RLHF heads: reward model and DPO preference heads for alignment.

Provides composable head modules for Reinforcement Learning from Human Feedback (RLHF) pipelines. Two head types are supported:

Reward Head (:reward)

Maps a sequence to a scalar reward value per batch element:

Input [batch, seq, input_size]
      |
      v
Dense(hidden) -> SiLU -> Dense(1) -> Squeeze -> Mean Pool
      |
      v
Output [batch]

DPO Head (:dpo)

Takes two inputs ("chosen" and "rejected") and computes the preference logit (chosen_reward - rejected_reward) for Direct Preference Optimization:

Chosen  [batch, seq, input_size] -> Reward Head -> chosen_score
Rejected [batch, seq, input_size] -> Reward Head -> rejected_score
      |
      v
Output = chosen_score - rejected_score  [batch]

Usage

# Reward head
model = RLHFHead.build(input_size: 256, head_type: :reward)

# DPO head
model = RLHFHead.build(input_size: 256, head_type: :dpo)

References

  • Ouyang et al., "Training language models to follow instructions with human feedback" (2022)
  • Rafailov et al., "Direct Preference Optimization" (2023)

Summary

Types

Options for build/1.

Functions

Build an RLHF head.

Build a DPO preference head that computes chosen_reward - rejected_reward.

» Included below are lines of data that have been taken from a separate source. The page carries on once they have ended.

import Summits.FinalStateConjecture.FinalStateConjecture.Theorems.BartnikGapSettlingGapExhaustionMultiplierBelowShell
import Summits.FinalStateConjecture.FinalStateConjecture.Theorems.BartnikGapSettlingGapExhaustionMultiplierFormStableParam
import Summits.FinalStateConjecture.FinalStateConjecture.Theorems.BartnikGapSettlingGapExhaustionKerrEscapeFieldsUniform
import Literature.Geometry.Lorentzian.KerrCylinderParameterCloseness
import Literature.Geometry.Lorentzian.KerrConvergenceProofs
import HarnessLib

/-!
# `KerrMultiplierBelowShellUniformOf`: the time-uniform multiplier form below the photon shell,
# UNIFORMLY over a compact set of subextremal labels `ℓ = (M, a)`, FROM a label-uniform exact margin
(crux `GapExhaustion`, stmt-FinalStateConjecture-10808, line photon-shell-pseudoconvexity;
stub (UU-of) `stub_kerrMultiplierBelowShellU_of_margin`, the label-uniform twin of the per-label
brick (U-in) `stub_kerrMultiplierBelowShell` of
`BartnikGapSettlingGapExhaustionMultiplierBelowShell.lean`; lead c11, label-uniformity wave 2)

The registered outward Killing sweep S5 quantifies its constants BEFORE the Kerr label `(M, a)`,
over a compact window of subextremal labels, so the multiplier form of the strong pseudo-convexity
of the cylinders `{r = c}` below the photon shell (Ionescu–Klainerman, JAMS 26 (2013),
Lemma 2.11 (a); the quantitative condition (po3) of Ionescu–Klainerman, Invent. Math. 175 (2009),
Definition 3.1) has to hold with ONE pair `(δ, ε₁)` for all labels `ℓ = (M, a)` of a compact
`K ⊆ {0 < M, |a| < M}` and all bands `r_lo(ℓ) ≤ r ≤ r_e(ℓ)`, `r₊(ℓ) < r_lo(ℓ)`, `r_lo`, `r_e`
continuous on `K`.

Here the exact-Kerr Hessian margin — `Hess r(w,w) ≤ −m‖w‖²` on the null vectors tangent to the
cylinders, for every label of `K`, at every band point and every time — is taken as a HYPOTHESIS
(it is supplied, uniformly in the label, by the companion stub (UB)); from it and the landed
PARAMETRIC passage (UP-1) `stub_multiplierFormStableParam` from a constrained margin over a compact
set of LABELLED points to the uniform, `C¹`-stable multiplier form, we deduce: **there are
`δ, ε₁ > 0` such that for every `ℓ ∈ K`, every spacetime chart `Φ` on the exterior region
`{ℓ.1 < r}` whose pulled-back components are `δ`-close in `C²` sup norm to `g_ℓ` on the band of `ℓ`,
every band point `z` (all times) carries a multiplier `μ`, `|μ| ≤ ε₁⁻¹`, with
`ε₁²‖w‖² ≤ μ (Φ^* g)_z(w,w) − Hess r_z(w,w) + ε₁⁻² dr_z(w)²` for all `w`.**

Proof: (UP-1) is applied on the compact labelled time slice
`S = {(ℓ, z) | ℓ ∈ K, z⁰ = 0, r_lo(ℓ) ≤ r_{ℓ.2}(z) ≤ r_e(ℓ)}`
(`stub_kerrEscapeFieldsContinuousU_isCompact_slice`) with `G₀ ℓ = g_ℓ`, `f ℓ = r_{ℓ.2}`, the
trivial conditioning vector `e = 0` and the margin `m`; the joint smoothness of
`(M, a, x) ↦ g_{M,a}(x)` and `(a, x) ↦ r_a(x)` on `{r > 0} ⊇ S` is `Kerr.contDiffAt_bilin₃`,
`Kerr.contDiffAt_radius₂`. The per-point part is that of the per-label brick verbatim with
`(M, a) := (ℓ.1, ℓ.2)`: pointwise `C¹`-closeness from the `C²` sup norm
(`enorm_iteratedFDeriv_le_supCkENorm`), translation of a band point `z` at time `t = z⁰` to the
slice (`z = z' + t ∂₀`) by the stationarity of Kerr (`Kerr.bilin_add_smul_basisVector_zero`,
`Kerr.radius_add_time_smul_basisVector`) and the naturality of the coordinate Hessian under
translations (`kerrCylindersBendInward_hessAt_comp_add_right`, `fderiv_comp_add_right`).

References: A. D. Ionescu, S. Klainerman, Invent. Math. 175 (2009), Definition 3.1; JAMS 26 (2013),
Lemma 2.11 [IonescuKlainerman2013]; R. P. Kerr, A. Schild (1965), §§2–3 [KerrSchild1965].
-/

noncomputable section

-- instance search through the nested operator types `E4 →L[ℝ] E4 →L[ℝ] E4 →L[ℝ] ℝ`
set_option maxSynthPendingDepth 3

-- D-0017: single-problem summit, `Summit.<S>.<S>.…` by design (cf. lakefile `weak.linter.dupNamespace`).
set_option linter.dupNamespace false

namespace Summit.FinalStateConjecture.FinalStateConjecture.Theorems

open Set Literature.Geometry.Lorentzian Literature.Geometry.Lorentzian.MetricCoord
open scoped Manifold ContDiff Topology ENNReal

/-- **(UU-of) The time-uniform multiplier form (Ionescu–Klainerman, JAMS 26 (2013),
Lemma 2.11 (a)) on the Kerr bands below the photon shell, uniformly over a compact set `K` of
subextremal labels, from a label-uniform exact margin.** Given the exact-Kerr Hessian margin `−m`
on the bands `r₊(ℓ) < r_lo(ℓ) ≤ r ≤ r_e(ℓ)`, `ℓ ∈ K` (hypothesis), the parametric, `C¹`-stable
passage from a constrained Hessian margin over a compact set of labelled points to the uniform
multiplier form (`stub_multiplierFormStableParam`, conditioning vector `e = 0`), applied on the
compact labelled time slice `{(ℓ, x) | ℓ ∈ K, x⁰ = 0, r_lo(ℓ) ≤ r ≤ r_e(ℓ)}` with `G₀ ℓ = g_ℓ`,
`f ℓ = r_{ℓ.2}`, gives `δ, ε₁ > 0` such that: for every `ℓ ∈ K`, every spacetime chart `Φ` on the
exterior region `{ℓ.1 < r}` whose pulled-back components are `δ`-close to `g_ℓ` in `C²` sup norm
on the band, at every band point `z` and every time there is a multiplier `μ`, `|μ| ≤ ε₁⁻¹`, with
`ε₁²‖w‖² ≤ μ (Φ^* g)_z(w,w) − Hess r_z(w,w) + ε₁⁻² dr_z(w)²` for all `w` — a band point `z` at
time `t = z⁰` is translated to the slice (`z = z' + t ∂₀`), the components are translated along
(`y ↦ (Φ^* g)(y + t ∂₀)`), and Kerr is stationary, so the `1`-jets at `z'` of the translated
components relative to `g_ℓ` are those at `z`, bounded by the sup norm, while the Hessian is
natural under translations. [cite: IonescuKlainerman2013, Lemma 2.11] -/
theorem stub_kerrMultiplierBelowShellU_of_margin :
    ∀ (K : Set (ℝ × ℝ)) (r_lo r_e : ℝ × ℝ → ℝ) (m : ℝ), IsCompact K →
      (∀ ℓ ∈ K, 0 < ℓ.1 ∧ |ℓ.2| < ℓ.1) → ContinuousOn r_lo K → ContinuousOn r_e K →
      (∀ ℓ ∈ K, Kerr.rPlus ℓ.1 ℓ.2 < r_lo ℓ) → 0 < m →
      (∀ ℓ ∈ K, ∀ (z w : E4), r_lo ℓ ≤ Kerr.radius ℓ.2 z → Kerr.radius ℓ.2 z ≤ r_e ℓ →
        Kerr.bilin ℓ.1 ℓ.2 z w w = 0 → fderiv ℝ (Kerr.radius ℓ.2) z w = 0 →
        hessAt (Kerr.bilin ℓ.1 ℓ.2) (Kerr.radius ℓ.2) z w w ≤ -m * ‖w‖ ^ 2) →
      ∃ (δ ε₁ : ℝ), 0 < δ ∧ 0 < ε₁ ∧ ∀ ℓ ∈ K,
      ∀ (𝓢 : Spacetime.{0} 4) (Φ : E4 → 𝓢.carrier),
        ContMDiffOn 𝓘(ℝ, E4) (𝓡 4) ∞ Φ {z | ℓ.1 < Kerr.radius ℓ.2 z} →
        Topology.IsOpenEmbedding ({z : E4 | ℓ.1 < Kerr.radius ℓ.2 z}.restrict Φ) →
        supCkENorm {z | ℓ.1 < Kerr.radius ℓ.2 z ∧ r_lo ℓ ≤ Kerr.radius ℓ.2 z ∧ Kerr.radius ℓ.2 z ≤ r_e ℓ} 2
            (fun z => 𝓢.metricInCoords Φ z - Kerr.bilin ℓ.1 ℓ.2 z) ≤ ENNReal.ofReal δ →
        ∀ z : E4, r_lo ℓ ≤ Kerr.radius ℓ.2 z → Kerr.radius ℓ.2 z ≤ r_e ℓ →
          ∃ μ : ℝ, |μ| ≤ ε₁⁻¹ ∧ ∀ w : E4,
            ε₁ ^ 2 * ‖w‖ ^ 2 ≤ μ * 𝓢.metricInCoords Φ z w w
              - hessAt (𝓢.metricInCoords Φ) (Kerr.radius ℓ.2) z w w
              + ε₁⁻¹ ^ 2 * (fderiv ℝ (Kerr.radius ℓ.2) z w) ^ 2 := by
  intro K r_lo r_e m hK hsub hloc hec hlo hm hmargin
  -- the radius is positive on the bands: `r ≥ r_lo ℓ > r₊(ℓ) ≥ ℓ.1 > 0`
  have hMlo : ∀ ℓ ∈ K, ℓ.1 < r_lo ℓ := fun ℓ hℓ ↦
    (le_add_of_nonneg_right (Real.sqrt_nonneg _) : ℓ.1 ≤ Kerr.rPlus ℓ.1 ℓ.2).trans_lt (hlo ℓ hℓ)
  have hlo0 : ∀ ℓ ∈ K, 0 < r_lo ℓ := fun ℓ hℓ ↦ (hsub ℓ hℓ).1.trans (hMlo ℓ hℓ)
  -- the compact labelled time slice of the bands, inside the open set `{r > 0}`
  set S : Set ((ℝ × ℝ) × E4) := {q | q.1 ∈ K ∧ q.2 0 = 0 ∧ r_lo q.1 ≤ Kerr.radius q.1.2 q.2 ∧
    Kerr.radius q.1.2 q.2 ≤ r_e q.1} with hSdef
  have hS : IsCompact S := stub_kerrEscapeFieldsContinuousU_isCompact_slice hK hloc hec
  have hSpos : ∀ q ∈ S, 0 < Kerr.radius q.1.2 q.2 := fun q hq ↦
    (hlo0 q.1 hq.1).trans_le hq.2.2.1
  -- joint smoothness of the Kerr–Schild family and of the radius in the labelled point on `{r > 0}`
  have hU : ∃ U : Set ((ℝ × ℝ) × E4), IsOpen U ∧ S ⊆ U ∧
      ContDiffOn ℝ ∞ (fun q : (ℝ × ℝ) × E4 => Kerr.bilin q.1.1 q.1.2 q.2) U ∧
      ContDiffOn ℝ ∞ (fun q : (ℝ × ℝ) × E4 => Kerr.radius q.1.2 q.2) U := by
    refine ⟨{q | 0 < Kerr.radius q.1.2 q.2},
      isOpen_lt continuous_const stub_kerrBandHigherRegularityU_continuous_radius, hSpos,
      fun q hq ↦ ?_, fun q hq ↦ ?_⟩
    · exact ((Kerr.contDiffAt_bilin₃ (n := ∞) (q := (q.1.1, q.1.2, q.2)) hq).comp q
        (contDiffAt_fst.fst.prodMk (contDiffAt_fst.snd.prodMk contDiffAt_snd))).contDiffWithinAt
    · exact ((Kerr.contDiffAt_radius₂ (n := ∞) (p := (q.1.2, q.2)) hq).comp q
        (contDiffAt_fst.snd.prodMk contDiffAt_snd)).contDiffWithinAt
  have hinv : ∀ q ∈ S, (Kerr.bilin q.1.1 q.1.2 q.2).IsInvertible := fun q hq ↦
    isInvertible_of_nondegenerate fun v hv ↦ Kerr.bilin_nondegenerate _ _ (hSpos q hq) v hv
  -- the margin (hypothesis), with the (void) conditioning constraint `g_ℓ(0, w) = 0` ignored
  have hmarginS : ∀ q ∈ S, ∀ w : E4, Kerr.bilin q.1.1 q.1.2 q.2 w w = 0 →
      fderiv ℝ (Kerr.radius q.1.2) q.2 w = 0 → Kerr.bilin q.1.1 q.1.2 q.2 (0 : E4) w = 0 →
      hessAt (Kerr.bilin q.1.1 q.1.2) (Kerr.radius q.1.2) q.2 w w ≤ -m * ‖w‖ ^ 2 :=
    fun q hq w hnull hdr _ ↦ hmargin q.1 hq.1 q.2 w hq.2.2.1 hq.2.2.2 hnull hdr
  obtain ⟨δ, ε₁, hδ, hε₁, hstab⟩ :=
    stub_multiplierFormStableParam (fun p : ℝ × ℝ => Kerr.bilin p.1 p.2)
      (fun p : ℝ × ℝ => Kerr.radius p.2) (0 : E4) S m hS hm hU hinv hmarginS
  refine ⟨δ, ε₁, hδ, hε₁, ?_⟩
  intro ℓ hℓ 𝓢 Φ hΦ _ hsup z hzlo hze
  -- smoothness of the pulled-back components on the open exterior region, and of `g_ℓ`
  have hO : IsOpen {z : E4 | ℓ.1 < Kerr.radius ℓ.2 z} :=
    isOpen_lt continuous_const (Kerr.continuous_radius ℓ.2)
  have hz : z ∈ {z : E4 | ℓ.1 < Kerr.radius ℓ.2 z} := (hMlo ℓ hℓ).trans_le hzlo
  have hGdiff : DifferentiableAt ℝ (𝓢.metricInCoords Φ) z :=
    (((𝓢.contDiffOn_metricInCoords hO hΦ) z hz).contDiffAt (hO.mem_nhds hz)).differentiableAt
      (by simp)
  have hzpos : 0 < Kerr.radius ℓ.2 z := (hlo0 ℓ hℓ).trans_le hzlo
  have hKdiff : DifferentiableAt ℝ (Kerr.bilin ℓ.1 ℓ.2) z :=
    (Kerr.contDiffAt_bilin ℓ.1 ℓ.2 hzpos (n := 1)).differentiableAt one_ne_zero
  -- pointwise `C¹`-closeness at `z` from the `C²` sup norm over the band
  have hzK : z ∈ {z : E4 | ℓ.1 < Kerr.radius ℓ.2 z ∧
      r_lo ℓ ≤ Kerr.radius ℓ.2 z ∧ Kerr.radius ℓ.2 z ≤ r_e ℓ} := ⟨hz, hzlo, hze⟩
  have hjet : ∀ k ≤ 2,
      ‖iteratedFDeriv ℝ k (fun z ↦ 𝓢.metricInCoords Φ z - Kerr.bilin ℓ.1 ℓ.2 z) z‖ ≤ δ := by
    intro k hk
    have h := (enorm_iteratedFDeriv_le_supCkENorm hk hzK
      (fun z ↦ 𝓢.metricInCoords Φ z - Kerr.bilin ℓ.1 ℓ.2 z)).trans hsup
    rwa [← ofReal_norm, ENNReal.ofReal_le_ofReal_iff hδ.le] at h
  have hd0 : ‖𝓢.metricInCoords Φ z - Kerr.bilin ℓ.1 ℓ.2 z‖ ≤ δ := by
    have h := hjet 0 (by norm_num)
    rwa [norm_iteratedFDeriv_zero] at h
  have hd1 : ‖fderiv ℝ (𝓢.metricInCoords Φ) z - fderiv ℝ (Kerr.bilin ℓ.1 ℓ.2) z‖ ≤ δ := by
    have h := hjet 1 (by norm_num)
    rwa [norm_iteratedFDeriv_one, fderiv_fun_sub hGdiff hKdiff] at h
  -- translate `z` to the time slice: `z = z' + t ∂₀`, `t = z⁰`
  obtain ⟨t, ht⟩ : ∃ t : ℝ, z 0 = t := ⟨_, rfl⟩
  obtain ⟨z', hz'z⟩ : ∃ z' : E4, z' + t • E4.basisVector 0 = z :=
    ⟨z - t • E4.basisVector 0, sub_add_cancel z _⟩
  have hz'0 : z' 0 = 0 := by
    have h : (z' + t • E4.basisVector 0) 0 = z 0 := by rw [hz'z]
    rw [ht] at h
    simpa [E4.basisVector] using h
  -- stationarity of Kerr: the radius, the components and their first derivatives agree
  have hradfun : (fun y : E4 ↦ Kerr.radius ℓ.2 (y + t • E4.basisVector 0)) = Kerr.radius ℓ.2 :=
    funext fun y ↦ Kerr.radius_add_time_smul_basisVector ℓ.2 y t
  have hbilfun :
      (fun y : E4 ↦ Kerr.bilin ℓ.1 ℓ.2 (y + t • E4.basisVector 0)) = Kerr.bilin ℓ.1 ℓ.2 :=
    funext fun y ↦ Kerr.bilin_add_smul_basisVector_zero ℓ.1 ℓ.2 y t
  have hrad' : Kerr.radius ℓ.2 z' = Kerr.radius ℓ.2 z := by
    rw [← hz'z, Kerr.radius_add_time_smul_basisVector]
  have hbil' : Kerr.bilin ℓ.1 ℓ.2 z' = Kerr.bilin ℓ.1 ℓ.2 z := by
    rw [← hz'z, Kerr.bilin_add_smul_basisVector_zero]
  have hfdrad' : fderiv ℝ (Kerr.radius ℓ.2) z' = fderiv ℝ (Kerr.radius ℓ.2) z := by
    rw [← hz'z, ← fderiv_comp_add_right (t • E4.basisVector 0)]
    exact (congrArg (fun g : E4 → ℝ ↦ fderiv ℝ g z') hradfun).symm
  have hfdbil' : fderiv ℝ (Kerr.bilin ℓ.1 ℓ.2) z' = fderiv ℝ (Kerr.bilin ℓ.1 ℓ.2) z := by
    rw [← hz'z, ← fderiv_comp_add_right (t • E4.basisVector 0)]
    exact (congrArg (fun g : E4 → E4 →L[ℝ] E4 →L[ℝ] ℝ ↦ fderiv ℝ g z') hbilfun).symm
  have hz'S : (ℓ, z') ∈ S := by
    rw [hSdef]
    exact ⟨hℓ, hz'0, hzlo.trans_eq hrad'.symm, hrad'.trans_le hze⟩
  -- the translated components `y ↦ (Φ^* g)(y + t ∂₀)` and the naturality of the Hessian
  have hGt1 : fderiv ℝ (fun y ↦ 𝓢.metricInCoords Φ (y + t • E4.basisVector 0)) z' =
      fderiv ℝ (𝓢.metricInCoords Φ) z := by
    rw [fderiv_comp_add_right, hz'z]
  have hH : hessAt (fun y ↦ 𝓢.metricInCoords Φ (y + t • E4.basisVector 0)) (Kerr.radius ℓ.2) z' =
      hessAt (𝓢.metricInCoords Φ) (Kerr.radius ℓ.2) z := by
    have h := kerrCylindersBendInward_hessAt_comp_add_right (𝓢.metricInCoords Φ)
      (Kerr.radius ℓ.2) (t • E4.basisVector 0) z'
    rw [hradfun, hz'z] at h
    exact h
  -- (UP-1) at `q = (ℓ, z')`, `G =` the translated components, `e' = 0`
  obtain ⟨μ, hμ, hall⟩ := hstab (ℓ, z') hz'S
    (fun y ↦ 𝓢.metricInCoords Φ (y + t • E4.basisVector 0)) (0 : E4)
    (by
      show ‖𝓢.metricInCoords Φ (z' + t • E4.basisVector 0) - Kerr.bilin ℓ.1 ℓ.2 z'‖ ≤ δ
      rw [hz'z, hbil']
      exact hd0)
    (by
      show ‖fderiv ℝ (fun y ↦ 𝓢.metricInCoords Φ (y + t • E4.basisVector 0)) z' -
        fderiv ℝ (Kerr.bilin ℓ.1 ℓ.2) z'‖ ≤ δ
      rw [hGt1, hfdbil']
      exact hd1)
    (by
      rw [sub_zero, norm_zero]
      exact hδ.le)
  refine ⟨μ, hμ, fun w ↦ ?_⟩
  -- the multiplier form at `z'` for the translated data is the one at `z`; the penalty
  -- `(Φ^* g)(0, w)²` of the trivial conditioning vector vanishes
  have key : ε₁ ^ 2 * ‖w‖ ^ 2 ≤ μ * 𝓢.metricInCoords Φ (z' + t • E4.basisVector 0) w w
      - hessAt (fun y ↦ 𝓢.metricInCoords Φ (y + t • E4.basisVector 0)) (Kerr.radius ℓ.2) z' w w
      + ε₁⁻¹ ^ 2 * ((𝓢.metricInCoords Φ (z' + t • E4.basisVector 0) (0 : E4) w) ^ 2
        + (fderiv ℝ (Kerr.radius ℓ.2) z' w) ^ 2) := hall w
  rw [map_zero, zero_apply, zero_pow two_ne_zero, zero_add, hH, hfdrad', hz'z] at key
  exact key

end Summit.FinalStateConjecture.FinalStateConjecture.Theorems

end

Build a reward head that maps sequences to scalar rewards.

Get the output size of an RLHF head (always scalar per batch).

Get recommended defaults for RLHF heads.

Types

build_opt()

@type build_opt() ::
  {:dropout, float()}
  | {:head_type, :reward | :dpo}
  | {:hidden_size, pos_integer()}
  | {:input_size, pos_integer()}

Options for build/1.

Functions

build(opts \\ [])

@spec build([build_opt()]) :: Axon.t()

Build an RLHF head.

Options

  • :input_size - Input feature dimension (required)
  • :hidden_size - Hidden layer dimension (default: 256)
  • :head_type - Head type: :reward or :dpo (default: :reward)
  • :dropout - Dropout rate (default: 0.1)

Returns

An Axon model. For :reward, input is "state_sequence" and output is [batch]. For :dpo, inputs are "chosen" and "rejected", output is [batch].

build_dpo_head(opts)

@spec build_dpo_head(keyword()) :: Axon.t()

Build a DPO preference head that computes chosen_reward - rejected_reward.

Inputs: "chosen" and "rejected" [batch, seq, input_size] Output: [batch] (preference logit)

build_reward_head(opts)

@spec build_reward_head(keyword()) :: Axon.t()

Build a reward head that maps sequences to scalar rewards.

Input: "state_sequence" [batch, seq, input_size] Output: [batch]

output_size(opts \\ [])

@spec output_size(keyword()) :: pos_integer()

Get the output size of an RLHF head (always scalar per batch).